Pray with the Pope: April 2021
Prayer Intention: We pray for those who risk their lives while fighting for fundamental rights under dictatorships, authoritarian regimes and even in democracies in crisis.
It would seem as though Pope Francis has covered all the bases when he refers to “dictatorships, authoritarian regimes and even in democracies” in his universal prayer intention for April. We must indeed pray for all those — Christian and non-Christian — who fight for human rights under regimes which threaten them. That’s a great deal to pray for.
Recent examples readily spring to mind. Not long ago we saw the Russian critic of the Kremlin and Vladimir Putin, Alexy Navalny, with admirable courage, returning to Russia to confront the state that recently had tried to poison him. We saw the Ugandan opposition leader Bobby Wine fight an election in a climate of violence, fear and duplicity against the sphinx-like and apparently immutable President Yoweri Museveni.

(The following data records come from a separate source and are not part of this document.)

import Summits.BirchSwinnertonDyer.BirchSwinnertonDyer.Theorems.UniversalToricDescentDualPairToolkit
import HarnessLib

/-!
# The cokernel count of a transpose: `#((X_Y ⧸ Θ^∨ X_P) ⧸ (p^m, ω_m)) ≤ #{s ∈ ker Θ | p^m s = 0}`
# (crux ♭T≤ stmt-BirchSwinnertonDyer-23042 `DefectTransportModThreePT`, line `sigmacongruence`, stub TS1′, assembly (1e))

Route `UniversalToricDescent`, lead prover `bsd-wall-utd-p1` g16. THEOREMS ONLY (no definition, no named fact, no `sorry`);
`--supports stmt-BirchSwinnertonDyer-23042`. BSD is not proved by any of this.

For dual pairs `(X_Y, S_Y, ψ_Y)`, `(X_P, S_P, ψ_P)` (toolkit `isDualPair_id_of_isLocNil` shape: `X = Hom(S, ℚ/ℤ)`, `toDual = id`), an
equivariant `Θ : S_Y → S_P` and its `Λ`-linear transpose `F : X_P → X_Y` (`F x = x ∘ Θ`), with `X_Y` finitely generated: the `Λ`-module
`X_Y ⧸ F(X_P)` is the dual of `ker Θ` (toolkit `range_eq_ker_of_toDual_comp` + `IsDualPair.exists_linearMap_comp_surjective`), so its
diagonal quotient `(X_Y ⧸ F X_P) ⧸ (p^m, ω_m)` has at most `#{s ∈ ker Θ | p^m s = 0}` elements (p646050 for the restricted pair) —
the hypothesis `hX` of `injective_of_weakLeopoldt_growth` (p645087) in the growth road, reduced to a count inside `ker Θ`.

* `natCard_coker_quotient_le_of_injective` — the statement, with the bound expressed through any injection of
  `{s : ker Θ | p^m s = 0}` into a finite type `T` (on the route: `T = Sel_𝔭^Σ(K_∞, E[p^∞])[p^m]`).

References: [GreenbergLNM1716] §1 p. 60; [GreenbergVatsal2000] §2 Prop. (2.1); Bourbaki, *Algèbre* II §1 no. 9.
-/

-- the Theorems namespace of this sub repeats the summit name by design (D-0017 nested layout)
set_option linter.dupNamespace false

noncomputable section

open scoped Classical

namespace Summit.BirchSwinnertonDyer.BirchSwinnertonDyer.Theorems.UniversalToricDescentTorsionFreeByCount

open Literature.NumberTheory.EllipticCurves Literature.NumberTheory.EllipticCurves.IwasawaDual
  Summit.BirchSwinnertonDyer.BirchSwinnertonDyer.Theorems.UniversalToricDescentDualPairIdealCount

variable (p : ℕ) [hp : Fact p.Prime]

/-- **Cokernel count of a transpose.** With `X_Y = Hom(S_Y, ℚ/ℤ)`, `X_P = Hom(S_P, ℚ/ℤ)` (dual pairs for `ψ_Y, ψ_P` with `toDual = id`),
`Θ : S_Y → S_P` intertwining `ψ_Y, ψ_P`, `F : X_P → X_Y` `Λ`-linear with `F x = x ∘ Θ`, `X_Y` finitely generated, and an injection of
`{s ∈ ker Θ | p^m s = 0}` into a finite type `T`: `#((X_Y ⧸ F X_P) ⧸ (p^m, ω_m)) ≤ #T`. [cite: GreenbergLNM1716, §1 p. 60]
[cite: GreenbergVatsal2000, §2 Prop. (2.1)] -/
theorem natCard_coker_quotient_le_of_injective
    {SY : Type} [AddCommGroup SY] {ψY : AddMonoid.End SY} (hLY : IsLocNil p ψY)
    {SP : Type} [AddCommGroup SP] {ψP : AddMonoid.End SP} (hLP : IsLocNil p ψP)
    (Θ : SY →+ SP) (hΘψ : ∀ s, Θ (ψY s) = ψP (Θ s)) :
    letI := hLY.module (A := AddCircle (1 : ℚ)); letI := hLP.module (A := AddCircle (1 : ℚ))
    ∀ (F : (SP →+ AddCircle (1 : ℚ)) →ₗ[PowerSeries ℤ_[p]] (SY →+ AddCircle (1 : ℚ)))
      (_hF : ∀ (x : SP →+ AddCircle (1 : ℚ)) (s : SY), F x s = x (Θ s))
      [Module.Finite (PowerSeries ℤ_[p]) (SY →+ AddCircle (1 : ℚ))] (m : ℕ) {T : Type} [Finite T]
      (ι : {s : SY // s ∈ Θ.ker ∧ p ^ m • s = 0} → T) (_hι : Function.Injective ι),
      Nat.card (((SY →+ AddCircle (1 : ℚ)) ⧸ LinearMap.range F) ⧸ (Ideal.span {((p : ℕ) : PowerSeries ℤ_[p]) ^ m,
        ((1 : PowerSeries ℤ_[p]) + PowerSeries.X) ^ (p ^ m) - 1} • ⊤ :
          Submodule (PowerSeries ℤ_[p]) ((SY →+ AddCircle (1 : ℚ)) ⧸ LinearMap.range F))) ≤ Nat.card T := by
  letI instY := hLY.module (A := AddCircle (1 : ℚ))
  letI instP := hLP.module (A := AddCircle (1 : ℚ))
  intro F hF _ m T _ ι hι
  have hdY := isDualPair_id_of_isLocNil p hLY
  have hdP := isDualPair_id_of_isLocNil p hLP
  -- the restricted pair on `ker Θ`
  have hkerstab : ∀ s : Θ.ker, ψY (s : SY) ∈ Θ.ker := fun s ↦ by
    rw [AddMonoidHom.mem_ker, hΘψ, (AddMonoidHom.mem_ker).mp s.2, map_zero]
  let ψK : AddMonoid.End Θ.ker := (ψY.comp Θ.ker.subtype).codRestrict Θ.ker fun s ↦ hkerstab s
  have hψK : ∀ s : Θ.ker, ((ψK s : Θ.ker) : SY) = ψY s := fun _ ↦ rfl
  have hψKpow : ∀ (N : ℕ) (s : Θ.ker), (((ψK ^ N) s : Θ.ker) : SY) = (ψY ^ N) s := by
    intro N
    induction N with
    | zero => intro s; rfl
    | succ N ih =>
      intro s
      rw [pow_succ, pow_succ, AddMonoid.End.coe_mul, AddMonoid.End.coe_mul, Function.comp_apply,
        Function.comp_apply, ih, hψK]
  have hLK : IsLocNil p ψK := by
    refine ⟨fun s ↦ ?_, fun s ↦ ?_⟩
    · obtain ⟨k, hk⟩ := hLY.torsion s
      exact ⟨k, Subtype.ext (by rw [AddSubgroupClass.coe_nsmul, hk]; rfl)⟩
    · obtain ⟨N, hN⟩ := hLY.nil s
      exact ⟨N, Subtype.ext (by rw [hψKpow, hN]; rfl)⟩
  letI instK : Module (PowerSeries ℤ_[p]) (Θ.ker →+ AddCircle (1 : ℚ)) := hLK.module
  have hdK := isDualPair_id_of_isLocNil p hLK
  obtain ⟨R, hRsurj, hR⟩ := hdY.exists_linearMap_comp_surjective hdK Θ.ker.subtype (fun s ↦ hψK s)
    Subtype.val_injective
  have hrange : LinearMap.range F = LinearMap.ker R :=
    range_eq_ker_of_toDual_comp p hdY hdP Θ (toDual'' := AddMonoidHom.id _) Function.injective_id F hF R hR
  let eK : ((SY →+ AddCircle (1 : ℚ)) ⧸ LinearMap.range F) ≃ₗ[PowerSeries ℤ_[p]] (Θ.ker →+ AddCircle (1 : ℚ)) :=
    (Submodule.quotEquivOfEq _ _ hrange).trans (R.quotKerEquivOfSurjective hRsurj)
  have hK := natCard_quotient_span_pow_omega_smul hdK m m
  rw [Nat.cast_pow] at hK
  rw [Module.card_quotSMulTop_eq_of_linearEquiv (Ideal.span {((p : ℕ) : PowerSeries ℤ_[p]) ^ m,
    ((1 : PowerSeries ℤ_[p]) + PowerSeries.X) ^ (p ^ m) - 1}) eK, hK]
  -- inject the counted set into `{s ∈ ker Θ | p^m s = 0}`, then into `T`
  let j : ((DistribSMul.toAddMonoidHom Θ.ker (p ^ m)).ker ⊓ ((1 + ψK) ^ (p ^ m) - 1).ker : AddSubgroup Θ.ker) →
      {s : SY // s ∈ Θ.ker ∧ p ^ m • s = 0} := fun t ↦
    ⟨((t.1 : Θ.ker) : SY), (t.1 : Θ.ker).2, by
      have ht := (AddSubgroup.mem_inf.mp t.2).1
      rw [AddMonoidHom.mem_ker, DistribSMul.toAddMonoidHom_apply] at ht
      have ht' := congrArg (fun z : Θ.ker ↦ (z : SY)) ht
      simpa only [AddSubgroupClass.coe_nsmul, ZeroMemClass.coe_zero] using ht'⟩
  have hj : Function.Injective j := fun t₁ t₂ h ↦
    Subtype.ext (Subtype.ext (congrArg (fun z : {s : SY // s ∈ Θ.ker ∧ p ^ m • s = 0} ↦ (z : SY)) h))
  exact Nat.card_le_card_of_injective (ι ∘ j) (hι.comp hj)

end Summit.BirchSwinnertonDyer.BirchSwinnertonDyer.Theorems.UniversalToricDescentTorsionFreeByCount

end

And we recall how in October 2018 the dissident Saudi journalist Jamal Khashoggi was brutally murdered in Turkey by the secret service of Saudi Arabia. Indeed, one of the more dangerous professions in the world at the moment is that of political journalist. In 2020 the number of journalists deliberately killed in retaliation for their critical reporting was double that of the previous year. We should pray for critical journalists who risk their lives for the sake of publishing the truth.
But I wonder whether Pope Francis has indeed covered all the bases. Our own country is normally considered to be a stable democracy, and yet even here, those who fight for their rights sometimes risk — and lose — their lives.
Assassination in SA
Last October, in Ophondweni in KwaZulu-Natal, the environmental activist Gogo Fikile Ntshangase died in a hail of bullets for standing up for her rights and those of her community. Ntshangase (it’s her face in the graphic above) was part of a group of people who refused to sell their land to a coal mine seeking to extend its activities. The assassination was a clear message from someone as yet unidentified to everyone standing in the way of the mining company’s plans: Don’t!
This happened in a country with an advanced constitution protecting the right to protest. It happened in a country which ended the death penalty to raise the respect for the right to life. Unfortunately, it was not an isolated incident of one person losing their life for the right to protest. The massacre of the miners of Marikana in 2012 is the most serious post-apartheid example. The killing of Andries Tatane by the police during a service-delivery protest is another.
Every week scores of South Africans have their inalienable right to life taken from them through institutional and criminal violence. The accounts of these events no longer make front-page news, so routine have they become.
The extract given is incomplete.